The following remarkable letter, tells the interesting story of J. H. Buzzell,a C.P.A. Specialist who decided to launch an impartial investigation into the authenticity of the Branham story. This unsolicited account of Mr. Buzzell's findings will open the eyes of many doubters.

 

THE VOICE OF HEALING • June, 1952

The Voice of Healing

Shreveport

Louisiana

Gentlemen:

While I have always believed that the promise of Christ should be fulfilled, that "These signs shall follow those that believe - they shall lay hands on the sick and they shall recover", I felt that due to man's failure to avail himself of this gift through the centuries it had perhaps become lost.

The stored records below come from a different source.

import Summits.HubbardSuperconductivity.HubbardSuperconductivity.Theorems.AnisotropyChordTransferFibre3FinXDEvalW

/-!
# Route `AnisotropyChord` / H0 rotor rung: FIN per-`L` row-D (KT-2a″) cell facts, `L = 20`, cells 126–126

Kernel facts `xdCellAny0 20 (49/50) la lb aD = true` (in-kernel point tables, zero data; `decide +kernel`) for the combined-cell
grid of `L = 20` (g5 design, 1–2.5 % cells); assembled in `…FinXDTwenty`.  Prover seat `hubbard-h0-rotor-p3` g7; helper for piece A =
stmt-HubbardSuperconductivity-23918 of rung 19089 (`--supports`, helper class).  WHAT THIS IS NOT: nothing here proves superconductivity in the
Hubbard model (rotor TARGET as worded stays FALSE, g15 verdict); kernel facts for ONE hypothesis of ONE conditional reduction.
-/

set_option linter.dupNamespace false
set_option autoImplicit false

namespace Summit.HubbardSuperconductivity.HubbardSuperconductivity.Theorems.AnisotropyChord.Transfer.Fibre3

namespace FinXD

/-- cell 126 of `L = 20` (`cert`). [folklore] -/
theorem xd20_126 : xdCellAny0 20 (49/50 : ℚ) 3018559109340298 3094023087073806 (2/25 : ℚ) = true := by (rw [← xdCellAnyW0_eq]; decide +kernel)

end FinXD

end Summit.HubbardSuperconductivity.HubbardSuperconductivity.Theorems.AnisotropyChord.Transfer.Fibre3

Of course, from time to time I had heard of "cures" but when an attempt to trace them down was made, it developed that the person who had reported them had not personally seen them, that it was a friend, and when that lead was followed it was found to have been a friend of a friend who had seen it, until the evidence became so far removed that it dropped into the category of mere "rumor."

With this background, when my wife secured a copy of the book "William Branham, A Man Sent from God," I read it, and as we were scheduled to be at our summer home in New Hampshire for the next two weeks I decided to check the accuracy of the reports.

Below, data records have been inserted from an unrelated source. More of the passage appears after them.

import Summits.CriticalPhenomena.PercolationContinuityZ3.Theorems.Transplant.TriFilmSKTerms
import HarnessLib

/-!
# Triangular film `𝕋 × {0,1}`, VI: a COVER BIT IS A SWAP PAIR — soundness of `CtxT.coverOf`

builds on p205010 (kernel theorem, internal audit signed; external expert review pending) — NOT used in this file.  Lane `prim-bschramm`, seat
`prim-bschramm-p2` (gen 39; class C1b; memo `HOME/bschramm/P2-LATTICES.md` §138); helper file (`--supports stmt-CriticalPhenomena-4575 --as helper`).
«Slab111SK4Plan» for the triangular films: if the bit `w` is set in `C.coverOf e₁ e₂ c₁ y b c₂ avoid` («TriFilmSKDefs»), then the certified-terminal triple
`(vtxT e₁, vtxT e₂, vtxT w)` admits a SWAP PAIR of routings `r₁, r₂ : VRouteData (film k) (WsetT ∩ \overline{blkR 3 z t_R s_R}) WsetT` («HexShadowVRouteData»)
with `r₁.y = r₂.b = vtxT y`, `r₁.b = r₂.y = vtxT b`:
* §1 **`routing_sound`** (one re-validated routing + reachability gives a `VRouteData` via «VPathKit».`VRouteData.ofPaths`); §2 **`coverOf_sound`**.
[cite: DuminilCopinSidoraviciusTassion2016, §2.3 (proof of Fact 2: γ_u, γ_v, γ_w and "(z,v) ≺ (z,w)")]
-/

noncomputable section

namespace Summit.CriticalPhenomena.PercolationContinuityZ3.Theorems.Transplant

open Literature.Probability.Percolation Literature.Probability.LatticeModels SimpleGraph
open scoped Classical

namespace TriFilm.SKT

open Slab111.SK (mem_ne_ends eq_dropLast_append_of_getLast? eq_cons_tail_of_head? of_testBit_cond_not of_testBit_match_option bitOf sdiff maskBelow maskOfList endsOK orFold rd rdMask testBit_bitOf testBit_sdiff testBit_maskBelow of_testBit_maskBelow testBit_maskBelow_of testBit_maskOfList testBit_maskOfList_eq_false endsOK_sound)

variable {C : CtxT} {z : Site 2}

/-! ## §1 One routing -/

/-- **ONE RE-VALIDATED ROUTING WITH A REACHABLE BRANCH TARGET IS A `VRouteData`.**  Route `e₁ ⇝ c → t ⇝ e₂` (index lists `A` from `e₁` to `c` inside
`WR ∪ {e₁, c}`, `T` from `t` to `e₂` inside `(WR ∪ {e₂}) ∖ A`), branch from `o ∼ c` to `w` by reachability in `W` off the route.
[cite: DuminilCopinSidoraviciusTassion2016, §2.3 (proof of Fact 2: γ_u, γ_v, γ_w)] -/
theorem routing_sound {tR sR : ℕ} (htR : C.tR = min tR 3) (hsR : C.sR = min sR 3)
    (hWv : ∀ i, C.W.testBit i = true → C.validB i = true) {e1 e2 c t o w : ℕ} {A T : List ℕ}
    (hv1 : C.validB e1 = true) (hne : e1 ≠ e2) (hWR2 : C.WR.testBit e2 = true)
    (hc : c = e1 ∨ C.WR.testBit c = true) (ho : C.WR.testBit o = true) (hct : adjBT c t = true) (hco : adjBT c o = true)
    (hA : pathOKT (C.WR ||| bitOf e1 ||| bitOf c) A 0 = true) (hAe : endsOK A e1 c = true)
    (hT : pathOKT (sdiff (C.WR ||| bitOf e2) (maskOfList A)) T 0 = true) (hTe : endsOK T t e2 = true)
    (hg : (reachT C.univ (sdiff C.W (maskOfList A ||| maskOfList T)) (bitOf o)).testBit w = true) :
    ∃ r : VRouteData (film C.k) (WsetT C z ∩ (hexShadow C.k).lift (blkR 3 z tR sR)) (WsetT C z) (vtxT C.k z e1) (vtxT C.k z e2) (vtxT C.k z w),
      r.y = vtxT C.k z t ∧ r.b = vtxT C.k z o := by
  have hWRv : ∀ {i}, C.WR.testBit i = true → C.validB i = true := fun h => hWv _ ((testBit_WR_iff C _).1 h).1
  have hv2 := hWRv hWR2
  have hvc : C.validB c = true := by rcases hc with rfl | hc; exact hv1; exact hWRv hc
  have hvo := hWRv ho
  obtain ⟨hAch, hAnd, hAmem⟩ := pathOKT_sound _ A 0 hA
  obtain ⟨hTch, hTnd, hTmem⟩ := pathOKT_sound _ T 0 hT
  obtain ⟨hAh, hAl⟩ := endsOK_sound hAe
  obtain ⟨hTh, hTl⟩ := endsOK_sound hTe
  -- membership facts
  have hAin : ∀ x ∈ A, C.WR.testBit x = true ∨ x = e1 ∨ x = c := by
    intro x hx
    have := (hAmem x hx).1
    simp only [Nat.testBit_lor, testBit_bitOf, Bool.or_eq_true, decide_eq_true_eq] at this
    rcases this with (h | h) | h
    · exact Or.inl h
    · exact Or.inr (Or.inl h.symm)
    · exact Or.inr (Or.inr h.symm)
  have hTin : ∀ x ∈ T, (C.WR.testBit x = true ∨ x = e2) ∧ x ∉ A := by
    intro x hx
    have := (hTmem x hx).1
    rw [testBit_sdiff, Bool.and_eq_true, Nat.testBit_lor, Bool.or_eq_true, testBit_bitOf, Bool.not_eq_true',
      testBit_maskOfList_eq_false] at this
    simp only [decide_eq_true_eq] at this
    rcases this with ⟨h | h, hnA⟩
    · exact ⟨Or.inl h, hnA⟩
    · exact ⟨Or.inr h.symm, hnA⟩
  have hAv : ∀ x ∈ A, C.validB x = true := by
    intro x hx; rcases hAin x hx with h | rfl | rfl
    · exact hWRv h
    · exact hv1
    · exact hvc
  have hTv : ∀ x ∈ T, C.validB x = true := by
    intro x hx; rcases (hTin x hx).1 with h | rfl
    · exact hWRv h
    · exact hv2
  -- the route as one index list
  set SP := A ++ T with hSPdef
  have hSPv : ∀ x ∈ SP, C.validB x = true := by
    intro x hx; rcases List.mem_append.1 hx with hx | hx; exact hAv x hx; exact hTv x hx
  have hSPch : SP.IsChain AdjRelT := by
    rw [hSPdef, List.isChain_append]
    refine ⟨hAch, hTch, fun x hx y hy => ?_⟩
    rw [hAl, Option.mem_def, Option.some.injEq] at hx
    rw [hTh, Option.mem_def, Option.some.injEq] at hy
    subst hx hy; exact adjBT_iff.1 hct
  have hSPnd : SP.Nodup := by
    rw [hSPdef, List.nodup_append]
    exact ⟨hAnd, hTnd, fun x hx y hy hxy => (hTin y hy).2 (hxy ▸ hx)⟩
  have hSPh : SP.head? = some e1 := by rw [hSPdef, List.head?_append, hAh]; rfl
  have hSPl : SP.getLast? = some e2 := by rw [hSPdef, List.getLast?_append, hTl]; rfl
  have hGP := gpath_of_idx' (z := z) hSPv hSPch hSPnd hSPh hSPl
  -- interior in the rerouting set
  have hint : ∀ x ∈ (SP.map (vtxT C.k z)).tail.dropLast, x ∈ WsetT C z ∩ (hexShadow C.k).lift (blkR 3 z tR sR) := by
    intro x hx
    obtain ⟨hxm, hx1, hx2⟩ := mem_ne_ends hGP.nodup hGP.head hGP.last hx
    obtain ⟨j, hj, rfl⟩ := List.mem_map.1 hxm
    have hjv := hSPv j hj
    rw [← testBit_WR_iff_mem hjv htR hsR]
    rcases List.mem_append.1 hj with hjA | hjT
    · rcases hAin j hjA with h | rfl | rfl
      · exact h
      · exact absurd rfl hx1
      · rcases hc with rfl | h
        · exact absurd rfl hx1
        · exact h
    · rcases (hTin j hjT).1 with h | rfl
      · exact h
      · exact absurd rfl hx2
  -- the edge `c → t` on the route
  have hcy : ∃ l₁ l₂ : List (triFilm C.k), SP.map (vtxT C.k z) = l₁ ++ vtxT C.k z c :: vtxT C.k z t :: l₂ := by
    refine ⟨A.dropLast.map (vtxT C.k z), T.tail.map (vtxT C.k z), ?_⟩
    rw [hSPdef, eq_dropLast_append_of_getLast? hAl, eq_cons_tail_of_head? hTh]
    simp
  -- the branch
  have hRv : ∀ i, (sdiff C.W (maskOfList A ||| maskOfList T)).testBit i = true → C.validB i = true := by
    intro i hi
    rw [testBit_sdiff, Bool.and_eq_true] at hi
    exact hWv i hi.1
  obtain ⟨Br, hBr, hBrR⟩ := exists_branch_of_reach (z := z) hRv hg
  have hBrW : ∀ x ∈ Br, x ∈ WsetT C z := by
    intro x hx
    obtain ⟨j, hjv, hjR, rfl⟩ := hBrR x hx
    rw [testBit_sdiff, Bool.and_eq_true] at hjR
    exact (vtx_mem_Wset_iff hjv).2 hjR.1
  have hoff : ∀ x ∈ Br, x ∉ SP.map (vtxT C.k z) := by
    intro x hx hxSP
    obtain ⟨j, hjv, hjR, rfl⟩ := hBrR x hx
    rw [testBit_sdiff, Bool.and_eq_true, Nat.testBit_lor, Bool.not_eq_true', Bool.or_eq_false_iff, testBit_maskOfList_eq_false,
      testBit_maskOfList_eq_false] at hjR
    have hj := (mem_map_vtx_iff hSPv hjv).1 hxSP
    rcases List.mem_append.1 hj with h | h
    · exact hjR.2.1 h
    · exact hjR.2.2 h
  have hcb : (film C.k).Adj (vtxT C.k z c) (vtxT C.k z o) := adj_vtx hvc hvo (adjBT_iff.1 hco)
  have hneV : vtxT C.k z e1 ≠ vtxT C.k z e2 := fun h => hne (vtx_inj hv1 hv2 h)
  exact ⟨VRouteData.ofPaths hGP hneV hint hcy hBr hBrW hcb hoff, VRouteData.ofPaths_y hGP hneV hint hcy hBr hBrW hcb hoff,
    VRouteData.ofPaths_b hGP hneV hint hcy hBr hBrW hcb hoff⟩

/-! ## §2 Soundness of `coverOf` -/

/-- **A COVER BIT IS A SWAP PAIR.**  [cite: DuminilCopinSidoraviciusTassion2016, §2.3 (proof of Fact 2: γ_u, γ_v, γ_w and "(z,v) ≺ (z,w)")] -/
theorem coverOf_sound {tR sR : ℕ} (htR : C.tR = min tR 3) (hsR : C.sR = min sR 3)
    (hWv : ∀ i, C.W.testBit i = true → C.validB i = true) {e1 e2 w c1 y b c2 av : ℕ}
    (h : (C.coverOf e1 e2 c1 y b c2 av).testBit w = true) :
    ∃ r₁ r₂ : VRouteData (film C.k) (WsetT C z ∩ (hexShadow C.k).lift (blkR 3 z tR sR)) (WsetT C z) (vtxT C.k z e1) (vtxT C.k z e2) (vtxT C.k z w),
      r₁.y = r₂.b ∧ r₁.b = r₂.y := by
  unfold CtxT.coverOf at h
  try dsimp only at h
  obtain ⟨hst, h⟩ := of_testBit_cond_not h
  -- the static conditions
  simp only [Bool.and_eq_true, Bool.or_eq_true, bne_iff_ne, ne_eq, beq_iff_eq] at hst
  obtain ⟨⟨⟨⟨⟨⟨⟨⟨⟨⟨⟨⟨⟨⟨⟨⟨⟨⟨⟨⟨⟨⟨⟨⟨⟨hne, hyb⟩, hye1⟩, hbe1⟩, hbe2⟩, hc1e2⟩, hc2e2⟩, hye2⟩, hc1⟩, hc2⟩, hyR⟩, hbR⟩, hbW⟩, hc1y⟩, hc1b⟩, hc2y⟩, hc2b⟩,
    hc1ney⟩, hc1neb⟩, hc2ney⟩, hc2neb⟩, hu1⟩, hu2⟩, hWR1⟩, hWR2⟩, hav⟩ := hst
  have hv1 : C.validB e1 = true := (testBit_univ_iff C e1).1 hu1
  -- routing 1
  obtain ⟨A, hAeq, h⟩ := of_testBit_match_option h
  try dsimp only at h
  obtain ⟨Y, hYeq, h⟩ := of_testBit_match_option h
  try dsimp only at h
  obtain ⟨hval1, h⟩ := of_testBit_cond_not h
  simp only [Bool.and_eq_true] at hval1
  obtain ⟨⟨⟨hA, hAe⟩, hY⟩, hYe⟩ := hval1
  -- routing 2
  obtain ⟨A2, hA2eq, h⟩ := of_testBit_match_option h
  try dsimp only at h
  obtain ⟨B, hBeq, h⟩ := of_testBit_match_option h
  try dsimp only at h
  obtain ⟨hval2, h⟩ := of_testBit_cond_not h
  simp only [Bool.and_eq_true] at hval2
  obtain ⟨⟨⟨hA2, hA2e⟩, hB⟩, hBe⟩ := hval2
  rw [Nat.testBit_land, Bool.and_eq_true] at h
  obtain ⟨hg1, hg2⟩ := h
  have hc1' : c1 = e1 ∨ C.WR.testBit c1 = true := by rcases hc1 with h | h; exact Or.inl h; exact Or.inr h
  have hc2' : c2 = e1 ∨ C.WR.testBit c2 = true := by rcases hc2 with h | h; exact Or.inl h; exact Or.inr h
  obtain ⟨r₁, hr₁y, hr₁b⟩ := routing_sound (z := z) htR hsR hWv hv1 hne hWR2 hc1' hbR hc1y hc1b hA hAe hY hYe hg1
  obtain ⟨r₂, hr₂y, hr₂b⟩ := routing_sound (z := z) htR hsR hWv hv1 hne hWR2 hc2' hyR hc2b hc2y hA2 hA2e hB hBe hg2
  exact ⟨r₁, r₂, by rw [hr₁y, hr₂b], by rw [hr₁b, hr₂y]⟩

end TriFilm.SKT

end Summit.CriticalPhenomena.PercolationContinuityZ3.Theorems.Transplant

end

While I little like the needless display of titles, yet it perhaps is not out of place for me to call attention to the fact that one of my profession has to be accurate in the extreme and must be well versed in making checks of facts and figures, rather than take some one else's "say-so." This education and training stood me in good stead in such an investigation as I was about to undertake.

I started my quest in utmost good faith. I purposely kept my mind "open",  ready to acknowledge the accuracy of the events narrated or face refutation of the incidents. I picked what I considered a reasonable "cross section" of the events and started my work.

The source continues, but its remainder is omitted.